An advanced web framework, designed on the principles of Flask.It comes with advanced user authentication mechanisms using Globus Auth, modular templates for flexibility and custom styling options powered by Bootstrap.

Directory Structure

  • /web - Contains the main GAS web application files and the REST API endpoints developed with Flask.
  • /ann - Hosts the annotator files responsible for processing and managing data annotations. Annotated data can provide valuable insights and aid in machine learning tasks.
  • /util - Comprises utility scripts for timely notifications, archival, and restoration processes, enhancing user experience and data reliability.
  • /aws - Stores AWS user data files securely, ensuring data privacy and integrity with AWS Vault.

Technology Stack

Our application leverages various cutting-edge technologies and AWS services for superior performance and scalability:

  • Flask and React.js for developing the backend and frontend of the application respectively.
  • Globus Auth for robust user authentication.
  • AWS Vault for managing and storing secrets and protecting sensitive data.
  • AWS SNS (Simple Notification Service) and SQS (Simple Queue Service) for managing and processing application messages.
  • AWS EC2 (Elastic Compute Cloud) for scalable and secure application hosting.
  • AWS S3 (Simple Storage Service) for storing and retrieving any amount of data at any time from around the globe.
  • AWS Glacier for cost-effective, long-term data archival.

Archive Process (AWS Vault, SNS, SQS, S3, Glacier)

  1. An SQS with a delay is configured to subscribe to a dedicated SNS. Upon completion of annotation, a message is dispatched to this SNS.
  2. The SQS operates continually, fetching messages linked to completed annotation jobs. From these messages, job ID and user ID are extracted.
  3. If the user is a non-premium one, the archive status in the corresponding database table is marked as pending. The result file is then uploaded to Glacier for long-term storage and simultaneously removed from S3 to free up storage space. Once the upload is confirmed, the archive status is updated to completed and the archive ID is saved for future reference.
  4. Post-processing, the original SQS message is deleted, maintaining the queue's efficiency.

Restore Process (AWS Vault, SNS, SQS, EC2, S3, Glacier)

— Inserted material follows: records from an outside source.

import Literature.MathematicalPhysics.QuantumFieldTheory.Balaban1983to89.T4WilsonDatumBounds
import Literature.MathematicalPhysics.QuantumFieldTheory.Balaban1983to89.T4ExpWindowSmallField
import Literature.MathematicalPhysics.QuantumLattice.SU2HaarSmallBallUpper
import HarnessLib

/-!
# Line «covariant_discharge» on crux `HistoryTailL` (stmt-QuantumFields-19936) — the ONE-LINK ACTION INCREMENT of a skew left
# translation in closed form: `A_w(U with U_b ↦ h·U_b) − A_w(U) = Re((su2Quat h − 1)·su2Quat(U_b)·D_b(U))`, its cost/torque split along
# `h = exp(a·n̂)`, and the torque bound

Cell `ym3-torus` (YM ladder rung R3 = continuum SU(2) Yang–Mills on the three-torus — a RUNG, NOT the Clay problem), width seat
`ym-ust-19936-w3` gen 8, fourth helper brick (E-4).  After (E-3) `CovariantDischargeSweepGapReduction.unboundedDepth_of_sweepGap` the
hardest stub of the line is the sweep-gap hypothesis (HGap): a lower bound on `β_K·(A(V) − A(Ψ′V))` for a sweep `Ψ` of single-link left
translations `U_b ↦ exp(a_b·n̂_b(U))·U_b`.  A sweep's action change telescopes into one-link increments evaluated at partially swept fields;
THIS FILE gives the one-link increment EXACTLY (the Wilson action is one-link quaternion-affine, lit ✓`T4WilsonLinkAffine.linkAffine_wilsonAction`):

* §1 `wilsonAction_update_eq` (`A_w(U[b ↦ g]) = κ_b(U) + Re(su2Quat g · D_b(U))`, `D_b = wilsonDatum 1 w U b`), ★`wilsonAction_update_sub`
  (`A_w(U[b ↦ g]) − A_w(U) = Re((su2Quat g − su2Quat U_b)·D_b(U))`) and ★★`wilsonAction_update_mul_sub`
  (`A_w(U[b ↦ h·U_b]) − A_w(U) = Re((su2Quat h − 1)·(su2Quat U_b · D_b(U)))`).
* §2 along a one-parameter subgroup `h = expPoint(a·n̂)`, `‖n̂‖ = 1` (`su2Quat h = cos a + sin a·ι n̂`): ★★`wilsonAction_update_expPoint_mul_sub`
  `A_w(U[b ↦ e^{a n̂}U_b]) − A_w(U) = (1 − cos a)·w·Σ_{p∋b} reTr U(∂p) + sin a · τ_{n̂}(U, b)` with the TORQUE
  `τ_{n̂}(U,b) = Re(ι n̂ · su2Quat U_b · D_b(U)) = −⟨n̂, imVec(su2Quat U_b · D_b(U))⟩` (`re_imQuat_mul`): a non-negative quadratic COST
  (`(1 − cos a)·w·Σ reTr ≥ 0` once the plaquettes through `b` have `reTr ≥ 0`, `cost_nonneg`) plus a LINEAR term — the one-link instance of the
  card's «`β(S(ΨU)−S(U)) = (θ/σ²)·Y + ½βΣ(da)² + DEFECT`».
* §3 sizes: `|τ_{n̂}(U,b)| ≤ |w|·N_b` (`abs_torque_le`, `N_b = letterCount b = 2(d−1)`), `|A_w(U[b ↦ h·U_b]) − A_w(U)| ≤ ‖su2Quat h − 1‖·|w|·N_b`
  (`abs_wilsonAction_update_mul_sub_le`); the dependence of `D_b` on the OTHER links (cross terms of a sweep) is lit
  ✓`T4WilsonDatumBounds.norm_wilsonDatum_sub_le` (`3δ`-Lipschitz in the staple links).

WHAT THIS IS NOT.  One link, exact algebra: no sweep is constructed, no frame, no averaging response, no defect budget; nothing of (HGap),
`stub_unboundedDepth`, `HistoryTailL`, the rung R3, d = 4, a continuum limit or a mass gap is proved.  YM₃ on T³ is rung R3, NOT Clay.  Folklore.
-/

noncomputable section

open scoped Quaternion RealInnerProductSpace
open Literature.MathematicalPhysics.QuantumLattice (su2Quat norm_su2Quat abs_re_le_norm)
open Literature.MathematicalPhysics.QuantumFieldTheory.Balaban1983to89
open Literature.MathematicalPhysics.QuantumFieldTheory.Balaban1983to89.T4HaarSU2Translate (su2Quat_mul su2Quat_one)
open Literature.MathematicalPhysics.QuantumFieldTheory.Balaban1983to89.T4CubeChartGnomonic (SU2)
open Literature.MathematicalPhysics.QuantumFieldTheory.Balaban1983to89.T4HaarSU2ExpChart (imQuat imQuat_apply expPoint
  su2Quat_expPoint exp_imQuat_smul norm_imQuat)
open Literature.MathematicalPhysics.QuantumFieldTheory.Balaban1983to89.T4ExpWindowSmallField (imVec)
open Literature.MathematicalPhysics.QuantumFieldTheory.Balaban1983to89.T4WilsonLinkAffine (wilsonKappa wilsonDatum
  linkAffine_wilsonAction letterCount IsLetter)
open Literature.MathematicalPhysics.QuantumFieldTheory.Balaban1983to89.T4WilsonDatumBounds (stapleTrace
  re_su2Quat_mul_wilsonDatum_self norm_wilsonDatum_le le_stapleTrace)

namespace Summit.QuantumFields.YangMills.Theorems.CovariantDischargeOneLinkIncrement

variable {P : Params} {j : ℕ} [DecidableEq (PBond P j)]

/-! ## §1 The exact one-link increment -/

/-- `A_w(U[b ↦ g]) = κ_b(U) + Re(su2Quat g · D_b(U))` with `D_b = wilsonDatum 1 w U b` (lit `linkAffine_wilsonAction` at `c = 1`). [folklore] -/
theorem wilsonAction_update_eq (w : ℝ) (u : GaugeField P j SU2) (b : PBond P j) (g : SU2) :
    wilsonAction w (Function.update u b g) = wilsonKappa 1 w u b + (su2Quat g * wilsonDatum 1 w u b).re := by
  have H := linkAffine_wilsonAction 1 w u b g
  simpa only [one_mul] using H

/-- **ONE-LINK INCREMENT**: `A_w(U[b ↦ g]) − A_w(U) = Re((su2Quat g − su2Quat U_b)·D_b(U))`. [folklore] -/
theorem wilsonAction_update_sub (w : ℝ) (u : GaugeField P j SU2) (b : PBond P j) (g : SU2) :
    wilsonAction w (Function.update u b g) - wilsonAction w u = ((su2Quat g - su2Quat (u b)) * wilsonDatum 1 w u b).re := by
  have h1 := wilsonAction_update_eq w u b g
  have h2 := wilsonAction_update_eq w u b (u b)
  rw [Function.update_eq_self] at h2
  rw [h1, h2, sub_mul, Quaternion.re_sub]
  ring

/-- **ONE-LINK INCREMENT OF A LEFT TRANSLATION**: `A_w(U[b ↦ h·U_b]) − A_w(U) = Re((su2Quat h − 1)·(su2Quat U_b · D_b(U)))`. [folklore] -/
theorem wilsonAction_update_mul_sub (w : ℝ) (u : GaugeField P j SU2) (b : PBond P j) (h : SU2) :
    wilsonAction w (Function.update u b (h * u b)) - wilsonAction w u =
      ((su2Quat h - 1) * (su2Quat (u b) * wilsonDatum 1 w u b)).re := by
  rw [wilsonAction_update_sub, su2Quat_mul, sub_mul, sub_mul, one_mul, mul_assoc]

/-- The same for the unit-weight action `wilsonAction4 = wilsonAction 1`. [folklore] -/
theorem wilsonAction4_update_mul_sub (u : GaugeField P j SU2) (b : PBond P j) (h : SU2) :
    wilsonAction4 (Function.update u b (h * u b)) - wilsonAction4 u =
      ((su2Quat h - 1) * (su2Quat (u b) * wilsonDatum 1 1 u b)).re :=
  wilsonAction_update_mul_sub 1 u b h

/-! ## §2 Along a one-parameter subgroup: cost/torque split -/

/-- `su2Quat (expPoint (a·n̂)) = cos a + sin a · ι n̂` for a unit direction `n̂`. [folklore] -/
theorem su2Quat_expPoint_smul {n : EuclideanSpace ℝ (Fin 3)} (hn : ‖n‖ = 1) (a : ℝ) :
    su2Quat (expPoint (a • n)) = (Real.cos a : ℍ) + Real.sin a • imQuat n := by
  rw [su2Quat_expPoint, exp_imQuat_smul hn]

/-- The torque in vector form: `Re(ι n̂ · q) = −⟨n̂, imVec q⟩`. [folklore] -/
theorem re_imQuat_mul (n : EuclideanSpace ℝ (Fin 3)) (q : ℍ) : (imQuat n * q).re = -⟪n, imVec q⟫ := by
  rw [Quaternion.re_mul, imQuat_apply, EuclideanSpace.inner_eq_star_dotProduct]
  simp [imVec, Fin.sum_univ_three, dotProduct]
  ring

/-- **COST/TORQUE SPLIT**: for `h = expPoint(a·n̂)`, `‖n̂‖ = 1`,
`A_w(U[b ↦ h·U_b]) − A_w(U) = (1 − cos a)·(w·Σ_{p∋b} reTr U(∂p)) + sin a·Re(ι n̂ · su2Quat U_b · D_b(U))`. [folklore] -/
theorem wilsonAction_update_expPoint_mul_sub (w : ℝ) (u : GaugeField P j SU2) (b : PBond P j)
    {n : EuclideanSpace ℝ (Fin 3)} (hn : ‖n‖ = 1) (a : ℝ) :
    wilsonAction w (Function.update u b (expPoint (a • n) * u b)) - wilsonAction w u =
      (1 - Real.cos a) * (w * stapleTrace u b) +
        Real.sin a * (imQuat n * (su2Quat (u b) * wilsonDatum 1 w u b)).re := by
  rw [wilsonAction_update_mul_sub, su2Quat_expPoint_smul hn]
  have hX : (su2Quat (u b) * wilsonDatum 1 w u b).re = -(1 * w) * stapleTrace u b :=
    re_su2Quat_mul_wilsonDatum_self 1 w u b
  rw [sub_mul, add_mul, one_mul, Quaternion.re_sub, Quaternion.re_add, Quaternion.coe_mul_eq_smul, smul_mul_assoc,
    Quaternion.re_smul, Quaternion.re_smul, hX, smul_eq_mul, smul_eq_mul]
  ring

/-- The same split for `wilsonAction4`, torque in vector form:
`A(U[b ↦ h·U_b]) − A(U) = (1 − cos a)·Σ_{p∋b} reTr U(∂p) − sin a·⟨n̂, imVec(su2Quat U_b · D_b(U))⟩`. [folklore] -/
theorem wilsonAction4_update_expPoint_mul_sub (u : GaugeField P j SU2) (b : PBond P j)
    {n : EuclideanSpace ℝ (Fin 3)} (hn : ‖n‖ = 1) (a : ℝ) :
    wilsonAction4 (Function.update u b (expPoint (a • n) * u b)) - wilsonAction4 u =
      (1 - Real.cos a) * stapleTrace u b - Real.sin a * ⟪n, imVec (su2Quat (u b) * wilsonDatum 1 1 u b)⟫ := by
  have h := wilsonAction_update_expPoint_mul_sub 1 u b hn a
  rw [re_imQuat_mul, one_mul] at h
  simp only [wilsonAction4]
  rw [h]
  ring

/-- **THE COST IS NON-NEGATIVE IN THE SMALL FIELD**: if every plaquette through `b` has `reTr U(∂p) ≥ 1 − ε` with `ε ≤ 1` and `w ≥ 0`, then
`0 ≤ (1 − cos a)·(w·Σ_{p∋b} reTr U(∂p))` and indeed `(1 − cos a)·w·N_b·(1 − ε) ≤` it. [folklore] -/
theorem cost_lower_bound {w ε : ℝ} (hw : 0 ≤ w) {u : GaugeField P j SU2} {b : PBond P j}
    (hsf : ∀ p, IsLetter b p → 1 - ε ≤ reTr (GaugeField.plaqHol u p)) (a : ℝ) :
    (1 - Real.cos a) * (w * ((letterCount b : ℝ) * (1 - ε))) ≤ (1 - Real.cos a) * (w * stapleTrace u b) :=
  mul_le_mul_of_nonneg_left (mul_le_mul_of_nonneg_left (le_stapleTrace hsf) hw) (sub_nonneg.mpr (Real.cos_le_one a))

/-- In particular the cost is `≥ 0` when `reTr ≥ 0` on the plaquettes through `b` (`ε = 1`) and `w ≥ 0`. [folklore] -/
theorem cost_nonneg {w : ℝ} (hw : 0 ≤ w) {u : GaugeField P j SU2} {b : PBond P j}
    (hsf : ∀ p, IsLetter b p → 0 ≤ reTr (GaugeField.plaqHol u p)) (a : ℝ) :
    0 ≤ (1 - Real.cos a) * (w * stapleTrace u b) := by
  have h := cost_lower_bound (ε := 1) hw (u := u) (b := b) (fun p hp => by simpa using hsf p hp) a
  simpa using h

/-! ## §3 Sizes -/

/-- **TORQUE BOUND**: `|Re(ι n̂ · su2Quat U_b · D_b(U))| ≤ |w|·N_b` (`‖ι n̂‖ = ‖su2Quat U_b‖ = 1`, `‖D_b‖ ≤ |w|·N_b`). [folklore] -/
theorem abs_torque_le (w : ℝ) (u : GaugeField P j SU2) (b : PBond P j) {n : EuclideanSpace ℝ (Fin 3)} (hn : ‖n‖ = 1) :
    |(imQuat n * (su2Quat (u b) * wilsonDatum 1 w u b)).re| ≤ |w| * (letterCount b : ℝ) := by
  refine (abs_re_le_norm _).trans ?_
  rw [norm_mul, norm_mul, norm_imQuat, hn, norm_su2Quat, one_mul, one_mul]
  simpa only [one_mul] using norm_wilsonDatum_le 1 w u b

/-- **INCREMENT BOUND**: `|A_w(U[b ↦ h·U_b]) − A_w(U)| ≤ ‖su2Quat h − 1‖·|w|·N_b`. [folklore] -/
theorem abs_wilsonAction_update_mul_sub_le (w : ℝ) (u : GaugeField P j SU2) (b : PBond P j) (h : SU2) :
    |wilsonAction w (Function.update u b (h * u b)) - wilsonAction w u| ≤ ‖su2Quat h - 1‖ * (|w| * (letterCount b : ℝ)) := by
  rw [wilsonAction_update_mul_sub]
  refine (abs_re_le_norm _).trans ?_
  rw [norm_mul, norm_mul, norm_su2Quat, one_mul]
  exact mul_le_mul_of_nonneg_left (by simpa only [one_mul] using norm_wilsonDatum_le 1 w u b) (norm_nonneg _)

end Summit.QuantumFields.YangMills.Theorems.CovariantDischargeOneLinkIncrement

end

  1. Upon a user confirming their subscription, a message is dispatched to a dedicated SNS.
  2. An SQS, listening to this SNS, fetches messages incessantly. When a valid message is detected, it triggers the extraction of user_id. This is followed by a comprehensive scan of the user's table records. Records with a specific archive status indicate a need for file restoration.
  3. The restore message is then promptly deleted.
  4. For records necessitating restoration, the archive ID is fetched from the table record. The file is then retrieved from Glacier and a message is dispatched to a designated SNS to inform Glacier of the completed retrieval.
  5. An SQS, listening to this SNS, uploads the restored files from Glacier to S3 and removes them from Glacier, ensuring cost-effectiveness.
  6. The database table is updated post the completion of the process, removing the archive status and archive ID.
  7. The thaw message is then deleted, maintaining queue efficiency.

Rationale

  • Scalability: By leveraging the high message handling capacity of SQS and the automatic scalability of AWS Lambda, our system auto-scales in response to workload fluctuations.
  • Stability: Our system ensures continuous operation and the ability to restore tasks, even when part of the system encounters a downtime, thanks to the distinct separation of SNS and SQS. Messages failing Lambda processing are retained in the queue for future processing.
  • Maintenance: Our system simplifies maintenance and debugging by providing clear visibility into the origin of messages and their respective statuses.
  • Flexibility: The use of versatile AWS services, such as SNS and SQS, along with Flask and React.js empowers our application to adapt readily to changes and updates.